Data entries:

import Summits.ResolutionOfSingularities.ResolutionOfSingularities.Theorems.FrobeniusClosingSteerWords30SigmaLeafParS
import Summits.ResolutionOfSingularities.ResolutionOfSingularities.Theorems.FrobeniusClosingSteerWords12MemberDatum
import Summits.ResolutionOfSingularities.ResolutionOfSingularities.Theorems.FrobeniusClosingSteerVisitLawDelta
import HarnessLib

/-!
# Crux `Steer` (stmt-ResolutionOfSingularities-16345), β-leaf debt K-β0(b) `arithTransport_of` — the (B4)/(T′) RUN WORDS
  (res-L0-w41-strat-2 g4, STRATEGIST λ2 = words author; res-L0-w41-plan-1 RULINGS 268(a3)/274(c)/280(e)/288(e); answer to
  res-L0-w41-stub-4 g7 20:41:25Z «ASSEMBLY SHAPE (T′), frame-free, anisotropy-level» and `GR-BRIDGE-HANDOFF.md` §«What remains» 1./4./5.)

OURS (campaign `res-hironaka`, rung L ★L-G4, slot W4.1). Candidates, not facts; nothing here is a statement of H. Hironaka's manuscript
[Hironaka2017] (status: under review). AI-written; AI review is weaker than expert review. SIGNATURES (six `def … : Prop` words + four frame-free
cone predicates) and two `Iff.rfl` bookkeeping lemmas; 0 sorries. Nothing is filed by this seat: the β-leaf assembler / stub-4's successor files.

## VERDICT ON stub-4's CUT (T′) — kept in spirit, RE-INDEXED over VISIT PAIRS, SIX words not two

stub-4 asked for ONE point-step-free cone predicate `AnisotropicConeAt` and TWO words (T′-point)/(T′-curve) «stage j+1 has an anisotropic degree-d
cone ⇒ stage j is arithmetic», to run a downward induction along CONSECUTIVE stages. Two corrections, both forced by the member law:

* **(B3) is MOOT — index by VISIT PAIRS, not by `j ↦ j+1`.** Late, EVERY non-point step lies strictly inside a visit pair `(j, j′)` and is the strip
  along the new exceptional divisor (`ArithLeaf.eventuallyOnlyExcStripsTwoN_holds` p564693 ✓ = HΓ; height-≥2 centres are finitely many by the
  `¬ HeightTwoStepsInfinite` binder); the PROVED composite law `VisitLawDelta.visitLaw₂_of_run` (p544279 ✓) already swallows the strips:
  `R j′ = R (j+1)` and `s j′ · x^(ν/2) · W = s j − G`. So there is NO curve-step word: the induction runs over consecutive POINT steps. (At an
  intermediate strip stage the member is `x^(2m) · f_{j′} + □`, whose cone has degree `d + 2m`: a per-stage degree-d predicate is FALSE there.)
* **A-shape vs B-shape.** Between two A-stages (odd cleaned order `d`, cone `Ψ̄(M₁,M₂)`) the run passes through ≥ 1 B-stage (cleaned order `d+1`,
  ONE odd divisor `x`, cone `X·Ψ̄(N₁,N₂) + X²·Θ` — tri-1 D·S3/D·S4, `…Words12MemberDatum`): `A → B → … → B → A`. The degree-d A-predicate is FALSE at
  B-stages, so the induction needs a B-twin predicate ALONG the odd divisor `x : K` (followed across stages as `x`, `x/u`, …, exactly as
  `VisitLawAt` (5) follows it). Hence FOUR predicates (`BinaryConeE2At` / `AnisotropicConeAt` = the bodies of the β-leaf's `BinaryConeAt` / W30's
  `ArithBinaryResidueAt` minus `IsPointStep`, VERBATIM; `BinaryBConeE2At` / `AnisotropicBConeAt` = their B-twins along `x`) and SIX VISIT-LOCAL words:
  two FORWARD shape words (F-AB), (F-BB) carrying `e = 2` from an A-stage into and along the B-chain (the β-leaf's K-β0(a) `TernaryConePersistsTwoN`
  re-supplies `e = 2` at every A-stage, so no (F-BA)); one TYPING word (T-R) «a return visit lands on an A-stage» (no fresh odd divisor is born at a
  return); three PULL-BACK words (P-AB), (P-BB), (P-BA) carrying ANISOTROPY backwards across one visit. All six are LOCAL ALGEBRA on one visit pair
  (binders: the run, dominance, regular members of dimension 4, the pair's HΓ clause and N4 height-one hygiene at `j′` — exactly what
  `visitLaw₂_of_run` eats — plus the stage typings); NO tail binders, NO `∃ i₀`: lateness is the ASSEMBLER's business (it has hS1b, HΓ, HYG by name).
* **(B4-i) order constancy is NOT a word**: it is hS1b's conclusion `EventuallyConstantReducedOrder R P s 2` (tree word
  `ArithLeaf.EventuallyConstantReducedOrderTwoN`, T-line binder hS1b; words W-PC6a ✓ / W-TOI ✓ / W-PC6b filing) read through `HasReducedOrderAt`;
  the words below take the typings `IsAStageAt … d` / `IsBStageAt … x` + `HasCleanedOrderAt … (d+1)` as HYPOTHESES, discharged by the assembler from hS1b
  + `visitLaw₂_of_run` (3)/(5). CONSEQUENCE FOR THE β-LEAF: `arithTransport_of` must take `(hS1b : ArithLeaf.EventuallyConstantReducedOrderTwoN)` (and the
  K-β0(a) conclusion) as extra hypotheses — harmless on the T-line (hS1b is a T-line binder; the feeder passes it), desk to book the re-thread; and the
  leaf's `ArithTransportTwoN` should bind `d` under `Odd d → 3 ≤ d →` (its only consumer `arithPersistence_of` has `hd h3` in scope) — as typed it
  quantifies EVERY `d`, and for even `d` a `BinaryConeAt d i` at an odd-cleaned point step is a genuine (square-cone) configuration nobody needs.
* **(B4-ii) near-point law is NOT a separate word either**: it lives INSIDE the proofs of (F-AB)/(F-BB)/(P-AB)/(P-BB) as the OFF-LINE CONTRADICTION
  (below), and at a RETURN (P-BA)/(T-R) it is not even true (toy `f = z^d + ρ` below) — but anisotropy transport survives there because a translation
  does not change the top-degree form. This is why the words are frame-free and anisotropy-level (stub-4's point (2)), not «Ψ̄′ = λ·Ψ̄».

## THE MECHANISM the provers should follow (one visit `(j, j′)`, exceptional `u` of the step at `j`, `R′ := R j′ = R (j+1)`, `𝔪_j R′ = uR′`)

(on-line / off-line = the centre of `R′` on the exceptional divisor lies on / off the line `V(N₁, N₂)` of the transported pair.)
* A→B push-forward: `f′ = g₁² + u·Ψ(m/u) + u²ρ″` (`f − g² − Ψ(m) = ρ = u^(d+1)ρ″`). OFF-line (`m̄ₖ/u ≠ 0`): `Ψ(m/u)` is a unit (⇒ cleaned order ≤ 1)
  or `ζ^r·U + u·C` with `ζ` the lifted irreducible factor at the root direction, a regular parameter of `R′/u`, `r ≤ d − 1` by `e = 2` (⇒ cleaned
  order ≤ r + 1 ≤ d: if `f′ − h² ∈ 𝔪′^(r+2)` then mod `u` the cleaner splits `h = g₁ + S₀ + uS₁`, `S₀² ∈ 𝔪′^(r+2)`, leaving `ζ^r U ∈ (u) + 𝔪′^(r+1)`,
  absurd in the regular ring `R′/u`) — both contradict the B-typing `ν′ = d + 1`. ON-line: re-clean `u²ρ″ ≡ u²S₁²`, remainder `u²θ`, `θ ∈ 𝔪′^(d−1)` ⇒
  the COARSE B-predicate along `u` in the pair `(m₁/u, m₂/u)` with the SAME `Ψ` (F-AB); `e = 2` is stable under `κ_j ⊆ κ_{j′}` for odd `d`
  (`c(X+βY)^d` has `X^(d−1)Y`-coefficient `cβ`, so `β ∈ κ_j`).
* B→B (`v x < v u`, next odd divisor `x/u ∈ 𝔪′`): `f′ = g₁² + (x/u)·Ψ(n/u) + (x/u)²·θ/u^(d−1)`; off-line dies the same way in `R′/(u, x/u)`; on-line
  re-clean ⇒ (F-BB).
* PULL-BACK on-line, all three cases: subtract the pushed-forward presentation from the hypothesis presentation at `j′`; reduce modulo the odd
  divisor (`u`, resp. `x/u`): the cleaner difference splits `S = S₀ + uS₁` with `S₀²` two degrees too high; divide by `u` (gr of a regular ring is a
  domain) ⇒ `Ψ(m/u) − Ψ′(n′) ∈ (u) + 𝔪′^(d+1)` ⇒ in `gr(R′/u) = κ′[V̄, ·, ·]` the two binary forms AGREE: same plane (e = 2), `Ψ̄′ ≅ Ψ̄ ⊗ κ′` up to
  `GL₂(κ′)` ⇒ anisotropy descends to the SUBFIELD `κ_j` (P-AB), (P-BB).
* RETURN (`v x = v u`; take `u := x` itself, it is exceptional): `f′ = g₁² + Ψ(n/x) + θ/x^(d−1)`, and `R′/x = κ_j[v/x, n₁/x, n₂/x]_(centre)` is an
  EXPLICIT polynomial local ring over the FIELD `κ_j = R_j/𝔪_j ⊆ R′/xR′` (coefficients from `R_j` are constants mod `x`): `θ/x^(d−1) mod x` is a
  polynomial of `n`-degree ≤ d − 1 with coefficients in the DVR `κ_j[v/x]_(p_c)`, so its degree-d initial part is divisible by the `V`-parameter, and
  squares have no odd-degree part (char 2) ⇒ the `(N₁,N₂)`-PURE degree-d part of the cone at `j′` is `Ψ̄(N)` itself (stub-4's (G3) «pure part = λΨ̄»,
  here λ = 1) ⇒ any binary presentation `Ψ̄*(P₁,P₂)` of the A-cone at `j′` restricts on `X = V̄ = 0` to `Ψ̄` (planes complementary, else `e = 2` fails)
  ⇒ `Ψ̄ ≅ Ψ̄* ⊗`-restricted ⇒ anisotropy descends (P-BA); and the degree-d part is NON-ZERO and not a square ⇒ `ν′ = d` exactly ⇒ no fresh odd divisor
  (T-R). OFF-line at a return is NOT contradictory (toy, dim-2 base, `d ≡ 3 (4)`: `f = z^d + Σ_b a_b x^(2d−2b) z^b` with `Σ_b a_b T^b = (T−c)^d − T^d + Q(T)²`
  returns at `z/x² = c ≠ 0` with cone `ζ^d`, `ζ = z/x² − c`): the translation `n ↦ n − c̃` leaves the top form `Ψ̄` unchanged, so (P-BA)/(T-R) still hold —
  the provers must NOT assume the near point at a return. This is the β-leaf docstring's «directrix jump» made precise: the PLANE may jump (to
  `⟨Z + X, W⟩`, say — realised by `ρ = Σ_k [X^k]Ψ̄(Z+X,W)·x^(3k)z^i w^j ∈ 𝔪^(d+2)`), the FORM does not.

WHY THE WORDS MIGHT FAIL (one line each, for res-L0-w41-tri-1's vacuity/witness read): (F-AB)/(F-BB) — only if the re-cleaning `u²ρ″ ≡ u²S₁² (𝔪′^(d+1))`
needs more than `ν′ = d+1` (it does not: `S̄² ∈ 𝔪̄^(d+1)` in `R′/u` splits `S`); (P-AB)/(P-BB) — a hypothesis frame `(u, n₁′, n₂′)` at `j′` whose plane
CONTAINS the old exceptional direction (then the two planes mod `U` differ; the proof must show this contradicts `e = 2`, it does: equal forms, `e = 2`
⇒ equal planes); (P-BA)/(T-R) — a NON-RATIONAL (inseparable) return centre `c` where `κ_j[v/x]_(p_c)` is a DVR with residue field `κ_j(c)` but no
coefficient field through `κ_j`: the argument above runs modulo `p_c(v/x)` and needs no coefficient field (checked here only on paper — the one place
a witness hunt should aim: `κ_j = k(a)` imperfect, return at `(v/x)² = a`).

NOT DONE HERE (successor / assembler, M): the INDUCTION `arithTransport_of_words : (F-AB) → (F-BB) → (T-R) → (P-AB) → (P-BB) → (P-BA) →
ArithLeaf.EventuallyConstantReducedOrderTwoN → «K-β0(a) conclusion» → ArithTransportTwoN(odd d)` over `visitLaw₂_of_run`, HΓ/HYG by name and hS1b:
forward pass from the odd-cleaned point step `i` (A-stage; `BinaryConeAt` ⇒ `BinaryConeE2At`) along visits, tracking the odd divisor `u₀, u₀/u₁, …`
through each B-chain ((F-AB), (F-BB); at each A-stage K-β0(a) re-supplies `e = 2`; (T-R) + hS1b type the landing stage of a return); backward pass from
the arithmetic stage `i′` ((P-BA), (P-BB), …, (P-AB)), `ArithBinaryResidueAt = IsPointStep ∧ AnisotropicConeAt` (`Iff.rfl` below). The valuation
trichotomy `v x < v u ∨ v x = v u` at a B-stage (x ∈ P j ⇒ `v x ≤ v u`) selects (F-BB)/(P-BB) vs (P-BA)/(T-R) (in the `=` case `x` itself is
`IsExcParamAlong`, and HΓ holds for every exceptional parameter).
-/

-- `Summit.<S>.<S>.…` duplicates the summit name by design (single-problem summit).
set_option linter.dupNamespace false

# [TASK STATEMENT]
Go to the line with "K-β0(a) conclusion) as" in the entries above and repeat every line from there through the line with "modulo the odd", exactly and with no other text.

# [WRITTEN SOLUTION]
  K-β0(a) conclusion) as extra hypotheses — harmless on the T-line (hS1b is a T-line binder; the feeder passes it), desk to book the re-thread; and the
  leaf's `ArithTransportTwoN` should bind `d` under `Odd d → 3 ≤ d →` (its only consumer `arithPersistence_of` has `hd h3` in scope) — as typed it
  quantifies EVERY `d`, and for even `d` a `BinaryConeAt d i` at an odd-cleaned point step is a genuine (square-cone) configuration nobody needs.
* **(B4-ii) near-point law is NOT a separate word either**: it lives INSIDE the proofs of (F-AB)/(F-BB)/(P-AB)/(P-BB) as the OFF-LINE CONTRADICTION
  (below), and at a RETURN (P-BA)/(T-R) it is not even true (toy `f = z^d + ρ` below) — but anisotropy transport survives there because a translation
  does not change the top-degree form. This is why the words are frame-free and anisotropy-level (stub-4's point (2)), not «Ψ̄′ = λ·Ψ̄».

## THE MECHANISM the provers should follow (one visit `(j, j′)`, exceptional `u` of the step at `j`, `R′ := R j′ = R (j+1)`, `𝔪_j R′ = uR′`)

(on-line / off-line = the centre of `R′` on the exceptional divisor lies on / off the line `V(N₁, N₂)` of the transported pair.)
* A→B push-forward: `f′ = g₁² + u·Ψ(m/u) + u²ρ″` (`f − g² − Ψ(m) = ρ = u^(d+1)ρ″`). OFF-line (`m̄ₖ/u ≠ 0`): `Ψ(m/u)` is a unit (⇒ cleaned order ≤ 1)
  or `ζ^r·U + u·C` with `ζ` the lifted irreducible factor at the root direction, a regular parameter of `R′/u`, `r ≤ d − 1` by `e = 2` (⇒ cleaned
  order ≤ r + 1 ≤ d: if `f′ − h² ∈ 𝔪′^(r+2)` then mod `u` the cleaner splits `h = g₁ + S₀ + uS₁`, `S₀² ∈ 𝔪′^(r+2)`, leaving `ζ^r U ∈ (u) + 𝔪′^(r+1)`,
  absurd in the regular ring `R′/u`) — both contradict the B-typing `ν′ = d + 1`. ON-line: re-clean `u²ρ″ ≡ u²S₁²`, remainder `u²θ`, `θ ∈ 𝔪′^(d−1)` ⇒
  the COARSE B-predicate along `u` in the pair `(m₁/u, m₂/u)` with the SAME `Ψ` (F-AB); `e = 2` is stable under `κ_j ⊆ κ_{j′}` for odd `d`
  (`c(X+βY)^d` has `X^(d−1)Y`-coefficient `cβ`, so `β ∈ κ_j`).
* B→B (`v x < v u`, next odd divisor `x/u ∈ 𝔪′`): `f′ = g₁² + (x/u)·Ψ(n/u) + (x/u)²·θ/u^(d−1)`; off-line dies the same way in `R′/(u, x/u)`; on-line
  re-clean ⇒ (F-BB).
* PULL-BACK on-line, all three cases: subtract the pushed-forward presentation from the hypothesis presentation at `j′`; reduce modulo the odd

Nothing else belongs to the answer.